Another bill would accomplish a goal long sought by tenant advocates, which is to require a “just cause” to evict someone, a law in place in cities like Seattle and Federal Way, but not uniform across the state. Other Democratic proposals would make it so debt accrued during the pandemic wouldn’t stain a renter’s future record and would also provide a right to counsel for renters facing eviction — a measure that exists in New York.
“If we are not going to be there for tenants right now and keep them off the streets, then I don’t know when is the time,” said Das. “The problem is, the minute someone is no longer housed we have a whole lot of other problems.”
Laureano, the U District renter, said she’s dedicating herself to pushing for relief, testifying in Olympia on behalf of more renter protections. She and her roommate have managed to secure some assistance and their debt is slowly being erased. They want to ensure that other renters have the same access.

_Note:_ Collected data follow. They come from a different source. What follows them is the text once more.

import Literature.NumberTheory.QuadraticForms.HilbertSymbolPlaces
import Literature.NumberTheory.QuadraticForms.HilbertSymbolPrescribedProofs
import Literature.NumberTheory.QuadraticForms.LocalNormIndex
import HarnessLib

/-!
# Hilbert reciprocity reduced to a single exceptional place (O'Meara §71D, step 1)

Topic `NumberTheory/QuadraticForms`; namespace `Literature.NumberTheory.QuadraticForms`; all
declarations fully proved. The first step of O'Meara's proof of Hilbert's reciprocity law
(*Introduction to quadratic forms*, Thm. 71:18, proof, step 1 and the first lines of step 2):
**if, for some `a b ∈ Kˣ`, the number of places `𝔭` of the number field `K` with `(a, b)_𝔭 = -1`
were odd, then there would be `a' ∈ Kˣ` with `(a', b)_𝔭 = -1` at exactly one place `𝔮`**
(finite or — necessarily real — infinite): `exists_hilbertSymbol_eq_neg_one_unique`. The only
class-field-theoretic input is the *second inequality* `(J_K : P_K N_{E/K} J_E) ∣ 2` for
`E = K(√b)` (the named fact `normIdeles_index_dvd_two K` of `QuadraticNormIndex.lean`, what
O'Meara's proof of Prop. 65:21 establishes); O'Meara quotes 65:21 itself (index `= 2`), but only
`≤ 2` is used.

## The argument

Write `Bad(a)` for the set of places (finite and infinite together: the type
`HeightOneSpectrum (𝓞 K) ⊕ InfinitePlace K`) where `(a, b)_𝔭 = -1`, a finite set
(`finite_setOf_hilbertSymbol_eq_neg_one`, `HilbertReciprocityFiniteness.lean`). At a place of
`Bad(a)` the element `b` is a local non-square, so there is an idèle `i_𝔭 ∈ I_K^𝔭` which is a local
non-norm from `K_𝔭(√b)` exactly at `𝔭` (O'Meara 63:13 at a finite place —
`adicCompletion_exists_hilbertSymbol_eq_neg_one_holds`, `LocalNormIndex.lean`; `-1` at a real
place). Let `G = P_K · N_{E/K} J_E = principalIdeles K ⊔ normIdeles K b`, of index `1` or `2`.
For two distinct places `𝔭 ≠ 𝔮` of `Bad(a)`: if `i_𝔭 ∈ G`, reading `i_𝔭 = (γ) n` off gives
`γ ∈ Kˣ` with `Bad(γ) = {𝔭}` (the places where `i_𝔭` is a local non-norm are those where
`(γ, b) = -1`, O'Meara §65A); likewise if `i_𝔮 ∈ G`; otherwise `i_𝔭 i_𝔮 ∈ G` (index `2`) and
`Bad(γ) = {𝔭, 𝔮}` for the corresponding `γ` (`exists_badPlaces_eq_singleton_or_pair`). In the last
case `Bad(a γ) = Bad(a) ∆ Bad(γ) = Bad(a) ∖ {𝔭, 𝔮}` by the multiplicativity of the local symbols in
the first variable (`hilbertSymbol_adicCompletion_mul_left`, local norm index `2` at every finite
place, `HilbertSymbolBilinear.lean`; `hilbertSymbol_completion_mul_left` at the infinite places,
proved here), which has odd cardinality `|Bad(a)| - 2`: induction.

O'Meara phrases step 1 with three spots `𝔭₁, 𝔭₂, 𝔭₃` and index exactly `2`; the version above
needs two spots and index `≤ 2`.

## References

* O. T. O'Meara, *Introduction to quadratic forms*, Grundlehren 117, Springer (1963), §63B
  (63:13), §65A (local norms, Example 65:2), §65D (65:21), §71D (proof of Thm. 71:18, step 1;
  PDF p. 207).
-/


noncomputable section

open NumberField IsDedekindDomain

namespace Literature.NumberTheory.QuadraticForms

section Places

variable {K : Type} [Field K] [NumberField K]

/-! ### Idèles that are local non-norms at exactly one place -/

/-- **A local non-norm idèle at a place where `(a, b) = -1`.** If `(a, b)_𝔭 = -1` then `b` is a
non-square at `𝔭`, and there is an idèle `i ∈ I_K^𝔭` (all components `1` but the `𝔭`-th) which is
a local non-norm from `K_𝔭(√b)` at `𝔭` and a local norm everywhere else: at a finite place by
O'Meara 63:13 (`adicCompletion_exists_hilbertSymbol_eq_neg_one_holds`), at a real place the idèle
with component `-1` (`x² - b y² > 0` there). [cite: Omeara1963, §71D proof of Thm. 71:18 (step 1)] -/
theorem exists_idele_not_isLocalNormAt_iff {a b : K} (ha : a ≠ 0) (hb : b ≠ 0)
    {p : HeightOneSpectrum (𝓞 K) ⊕ InfinitePlace K} (hp : placeSymbol a b p = -1) :
    ∃ i : GaloisRepresentations.ideleGroup K, ∀ q, ¬ IsLocalNormAt b i q ↔ q = p := by
  classical
  cases p with
  | inl v =>
    haveI : CharZero (v.adicCompletion K) :=
      charZero_of_injective_algebraMap (algebraMap K _).injective
    have hbv : algebraMap K (v.adicCompletion K) b ≠ 0 := (map_ne_zero _).2 hb
    have hnsq : ¬ IsSquare (algebraMap K (v.adicCompletion K) b) := fun hsq ↦ by
      rw [placeSymbol_inl, hilbertSymbol_comm, hilbertSymbol_eq_one_of_isSquare hsq hbv] at hp
      norm_num at hp
    obtain ⟨t, ht0, ht⟩ := adicCompletion_exists_hilbertSymbol_eq_neg_one_holds K v _ hbv hnsq
    have htN : Units.mk0 t ht0 ∉ quadraticNormSubgroup (v.adicCompletion K) (algebraMap K _ b) :=
      (hilbertSymbol_eq_neg_one_iff_not_mem_quadraticNormSubgroup hbv (Units.mk0 t ht0)).1 ht
    refine ⟨GaloisRepresentations.localUnits v (Units.mk0 t ht0), fun q ↦ ?_⟩
    cases q with
    | inl v' =>
      by_cases hv : v' = v
      · subst hv
        rw [isLocalNormAt_inl, ideleFiniteComponent_localUnits_self]
        exact ⟨fun _ ↦ rfl, fun _ ↦ htN⟩
      · rw [isLocalNormAt_inl, ideleFiniteComponent_localUnits_of_ne K _ hv]
        simp only [one_mem, not_true_eq_false, Sum.inl.injEq, hv]
    | inr w =>
      rw [isLocalNormAt_inr, ideleInfiniteComponent_localUnits]
      simp only [one_mem, not_true_eq_false, reduceCtorEq]
  | inr w =>
    have hw : w.IsReal := isReal_of_hilbertSymbol_completion_eq_neg_one (Or.inl ha) hp
    have hbw : InfinitePlace.embedding_of_isReal hw b < 0 := by
      rw [placeSymbol_inr, hilbertSymbol_completion_eq_neg_one_iff_of_isReal hw] at hp
      exact lt_of_le_of_ne hp.2 ((_root_.map_ne_zero _).2 hb)
    have hN : (-1 : (w.Completion)ˣ) ∉ quadraticNormSubgroup w.Completion (algebraMap K _ b) :=
      neg_one_not_mem_quadraticNormSubgroup_of_isReal hw
        (Literature.NumberTheory.Automorphic.not_isSquare_completion_of_embedding_neg K hw hbw)
    let s : ∀ w' : InfinitePlace K, (w'.Completion)ˣ := fun w' ↦ if w' = w then -1 else 1
    refine ⟨infiniteIdeleOf K s, fun q ↦ ?_⟩
    cases q with
    | inl v =>
      rw [isLocalNormAt_inl, ideleFiniteComponent_infiniteIdeleOf]
      simp only [one_mem, not_true_eq_false, reduceCtorEq]
    | inr w' =>
      rw [isLocalNormAt_inr, ideleInfiniteComponent_infiniteIdeleOf]
      by_cases hw' : w' = w
      · subst hw'
        simp only [s, if_true]
        exact ⟨fun _ ↦ trivial, fun _ ↦ hN⟩
      · simp only [s, hw', if_false, one_mem, not_true_eq_false, Sum.inr.injEq]

/-! ### Two exceptional places: the pairing lemma -/

/-- `(a, b)_𝔭 = -1` somewhere forces `b ∉ K²`. [folklore] -/
theorem not_isSquare_of_placeSymbol_eq_neg_one {a b : K} (hb : b ≠ 0)
    {p : HeightOneSpectrum (𝓞 K) ⊕ InfinitePlace K} (hp : placeSymbol a b p = -1) :
    ¬ IsSquare b := fun hsq ↦ by
  cases p with
  | inl v =>
    rw [placeSymbol_inl, hilbertSymbol_comm,
      hilbertSymbol_eq_one_of_isSquare (hsq.map _) ((map_ne_zero _).2 hb)] at hp
    norm_num at hp
  | inr w =>
    rw [placeSymbol_inr, hilbertSymbol_comm,
      hilbertSymbol_eq_one_of_isSquare (hsq.map _) ((map_ne_zero _).2 hb)] at hp
    norm_num at hp

/-- **The pairing lemma** (O'Meara §71D, proof of 71:18, step 1, with the second inequality in
place of 65:21): let `𝔭 ≠ 𝔮` be places with `(a, b)_𝔭 = (a, b)_𝔮 = -1`, and assume
`(J_K : P_K N_{E/K} J_E) ∣ 2` for `E = K(√b)` (`normIdeles_index_dvd_two K`). Then there is
`γ ∈ Kˣ` whose exceptional set `Bad(γ) = {𝔯 : (γ, b)_𝔯 = -1}` is `{𝔭}`, or `{𝔮}`, or `{𝔭, 𝔮}`:
with `i_𝔭, i_𝔮` local non-norm idèles exactly at `𝔭`, `𝔮` and `G = P_K · N_{E/K} J_E` — if
`i_𝔭 ∈ G` (resp. `i_𝔮 ∈ G`) read `γ` off `i_𝔭 = (γ) n`; otherwise `G` has index `2` and
`i_𝔭 i_𝔮 ∈ G`. [cite: Omeara1963, §71D proof of Thm. 71:18 (step 1)] -/
theorem exists_badPlaces_eq_singleton_or_pair (h65 : normIdeles_index_dvd_two K) {a b : K}
    (ha : a ≠ 0) (hb : b ≠ 0) {p q : HeightOneSpectrum (𝓞 K) ⊕ InfinitePlace K} (hpq : p ≠ q)
    (hp : placeSymbol a b p = -1) (hq : placeSymbol a b q = -1) :
    ∃ γ : K, γ ≠ 0 ∧
      (badPlaces γ b = {p} ∨ badPlaces γ b = {q} ∨ badPlaces γ b = {p, q}) := by
  have hbsq : ¬ IsSquare b := not_isSquare_of_placeSymbol_eq_neg_one hb hp
  obtain ⟨i, hi⟩ := exists_idele_not_isLocalNormAt_iff ha hb hp
  obtain ⟨j, hj⟩ := exists_idele_not_isLocalNormAt_iff ha hb hq
  by_cases hiG : i ∈ GaloisRepresentations.principalIdeles K ⊔ normIdeles K b
  · obtain ⟨γ, hγ⟩ := exists_placeSymbol_eq_neg_one_iff_of_mem_sup hb hiG
    refine ⟨γ, γ.ne_zero, Or.inl ?_⟩
    ext r
    rw [mem_badPlaces_iff, hγ, hi, Set.mem_singleton_iff]
  by_cases hjG : j ∈ GaloisRepresentations.principalIdeles K ⊔ normIdeles K b
  · obtain ⟨γ, hγ⟩ := exists_placeSymbol_eq_neg_one_iff_of_mem_sup hb hjG
    refine ⟨γ, γ.ne_zero, Or.inr (Or.inl ?_)⟩
    ext r
    rw [mem_badPlaces_iff, hγ, hj, Set.mem_singleton_iff]
  -- both outside `G`: the index is `2` and `i j ∈ G`
  have h2 : (GaloisRepresentations.principalIdeles K ⊔ normIdeles K b).index = 2 := by
    rcases index_eq_one_or_eq_two_of_normIdeles_index_dvd_two h65 hbsq with h1 | h2
    · rw [Subgroup.index_eq_one] at h1
      exact absurd (h1 ▸ Subgroup.mem_top i) hiG
    · exact h2
  have hij : i * j ∈ GaloisRepresentations.principalIdeles K ⊔ normIdeles K b :=
    (Subgroup.mul_mem_iff_of_index_two h2).2 (iff_of_false hiG hjG)
  obtain ⟨γ, hγ⟩ := exists_placeSymbol_eq_neg_one_iff_of_mem_sup hb hij
  refine ⟨γ, γ.ne_zero, Or.inr (Or.inr ?_)⟩
  ext r
  rw [mem_badPlaces_iff, hγ, Set.mem_insert_iff, Set.mem_singleton_iff]
  by_cases hrp : r = p
  · subst hrp
    have hjr : IsLocalNormAt b j r := by
      by_contra h
      exact hpq ((hj r).1 h)
    rw [isLocalNormAt_mul_iff_of_isLocalNormAt hjr, hi]
    simp
  · have hir : IsLocalNormAt b i r := by
      by_contra h
      exact hrp ((hi r).1 h)
    rw [isLocalNormAt_mul_iff_of_isLocalNormAt_left hir, hj]
    simp [hrp]

/-! ### Induction on the number of exceptional places -/

/-- **Odd ⇒ one**: under the second inequality, if `Bad(a)` has odd cardinality for some `a ∈ Kˣ`
then some `a' ∈ Kˣ` has exactly one exceptional place (strong induction: two exceptional places of
`a` are removed at a time by the pairing lemma, `Bad(a γ) = Bad(a) ∖ {𝔭, 𝔮}`, unless a `γ` with a
single exceptional place shows up directly). [cite: Omeara1963, §71D proof of Thm. 71:18 (steps 1–2)] -/
theorem exists_badPlaces_eq_singleton (h65 : normIdeles_index_dvd_two K) {b : K} (hb : b ≠ 0)
    (n : ℕ) : ∀ {a : K}, a ≠ 0 → (badPlaces a b).ncard = n → Odd n →
      ∃ a' : K, a' ≠ 0 ∧ ∃ p, badPlaces a' b = {p} := by
  induction n using Nat.strong_induction_on with
  | _ n ih =>
  intro a ha hn hodd
  have hfin := badPlaces_finite (K := K) ha hb
  by_cases h1 : n = 1
  · subst h1
    obtain ⟨p, hp⟩ := Set.ncard_eq_one.1 hn
    exact ⟨a, ha, p, hp⟩
  have hlt : 1 < (badPlaces a b).ncard := by
    rw [hn]
    obtain ⟨m, rfl⟩ := hodd
    omega
  obtain ⟨p, q, hp, hq, hpq⟩ := (Set.one_lt_ncard_iff hfin).1 hlt
  rw [mem_badPlaces_iff] at hp hq
  obtain ⟨γ, hγ0, hγ⟩ := exists_badPlaces_eq_singleton_or_pair h65 ha hb hpq hp hq
  rcases hγ with h | h | h
  · exact ⟨γ, hγ0, p, h⟩
  · exact ⟨γ, hγ0, q, h⟩
  · have hsub : ({p, q} : Set (HeightOneSpectrum (𝓞 K) ⊕ InfinitePlace K)) ⊆ badPlaces a b := by
      intro r hr
      rcases hr with rfl | rfl
      · exact hp
      · exact hq
    have hcard : (badPlaces (a * γ) b).ncard = n - 2 := by
      rw [badPlaces_mul ha hγ0 hb, h, symmDiff_of_ge hsub, Set.ncard_sdiff hsub (Set.toFinite _), hn,
        Set.ncard_pair hpq]
    have hodd' : Odd (n - 2) := by
      obtain ⟨m, rfl⟩ := hodd
      exact ⟨m - 1, by omega⟩
    exact ih (n - 2) (by omega) (mul_ne_zero ha hγ0) hcard hodd'

/-! ### Conclusion: a single exceptional place -/

/-- **O'Meara 71:18, proof, step 1 (and the opening of step 2).** Assume the second inequality
`(J_K : P_K N_{E/K} J_E) ∣ 2` for the quadratic extensions `E = K(√b)` of `K`
(`normIdeles_index_dvd_two K`). If for some `a b ∈ Kˣ` the number of places `𝔭` (finite and
infinite) with `(a, b)_𝔭 = -1` is odd — i.e. if Hilbert reciprocity failed for `a, b` — then there
is `a' ∈ Kˣ` whose symbols `(a', b)_𝔭` are `-1` at exactly one place `𝔮`: either a single finite
place `v₀` (and `+1` at all infinite places), or a single infinite place `w₀` (and `+1` at all finite
places). [cite: Omeara1963, §71D proof of Thm. 71:18 (steps 1–2)] -/
theorem exists_hilbertSymbol_eq_neg_one_unique (h65 : normIdeles_index_dvd_two K) {a b : K}
    (ha : a ≠ 0) (hb : b ≠ 0)
    (hodd : Odd ({v : HeightOneSpectrum (𝓞 K) |
        hilbertSymbol (v.adicCompletion K) (algebraMap K _ a) (algebraMap K _ b) = -1}.ncard +
      {w : InfinitePlace K |
        hilbertSymbol w.Completion (algebraMap K _ a) (algebraMap K _ b) = -1}.ncard)) :
    ∃ a' : K, a' ≠ 0 ∧
      ((∃ v₀ : HeightOneSpectrum (𝓞 K),
          (∀ v : HeightOneSpectrum (𝓞 K),
              hilbertSymbol (v.adicCompletion K) (algebraMap K _ a') (algebraMap K _ b) = -1 ↔
                v = v₀) ∧
            ∀ w : InfinitePlace K,
              hilbertSymbol w.Completion (algebraMap K _ a') (algebraMap K _ b) = 1) ∨
        ∃ w₀ : InfinitePlace K,
          (∀ w : InfinitePlace K,
              hilbertSymbol w.Completion (algebraMap K _ a') (algebraMap K _ b) = -1 ↔ w = w₀) ∧
            ∀ v : HeightOneSpectrum (𝓞 K),
              hilbertSymbol (v.adicCompletion K) (algebraMap K _ a') (algebraMap K _ b) = 1) := by
  rw [← ncard_badPlaces ha hb] at hodd
  obtain ⟨a', ha', p, hp⟩ := exists_badPlaces_eq_singleton h65 hb _ ha rfl hodd
  have key : ∀ r, placeSymbol a' b r = -1 ↔ r = p := fun r ↦ by
    rw [← mem_badPlaces_iff, hp, Set.mem_singleton_iff]
  refine ⟨a', ha', ?_⟩
  cases p with
  | inl v₀ =>
    refine Or.inl ⟨v₀, fun v ↦ ?_, fun w ↦ ?_⟩
    · rw [← placeSymbol_inl, key, Sum.inl.injEq]
    · exact (hilbertSymbol_ne_neg_one_iff _ _).1 fun h ↦ Sum.inr_ne_inl ((key (Sum.inr w)).1 h)
  | inr w₀ =>
    refine Or.inr ⟨w₀, fun w ↦ ?_, fun v ↦ ?_⟩
    · rw [← placeSymbol_inr, key, Sum.inr.injEq]
    · exact (hilbertSymbol_ne_neg_one_iff _ _).1 fun h ↦ Sum.inl_ne_inr ((key (Sum.inl v)).1 h)

end Places

end Literature.NumberTheory.QuadraticForms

“I’m doing everything I can in my free time to prevent what’s happening,” she said.
Meanwhile, Brogan Thomsen, a small landlord with just six units in Seattle, said he’s become frustrated with the state — not because he doesn’t sympathize with renters, but because he feels it’s become the burden of housing providers to solve the larger crisis.
“Why is it the owners who seem to get the bulk of the burden of trying to solve this with my money, my time and my headache?” he said.
Crosscut reporter Melissa Santos contributed to this report.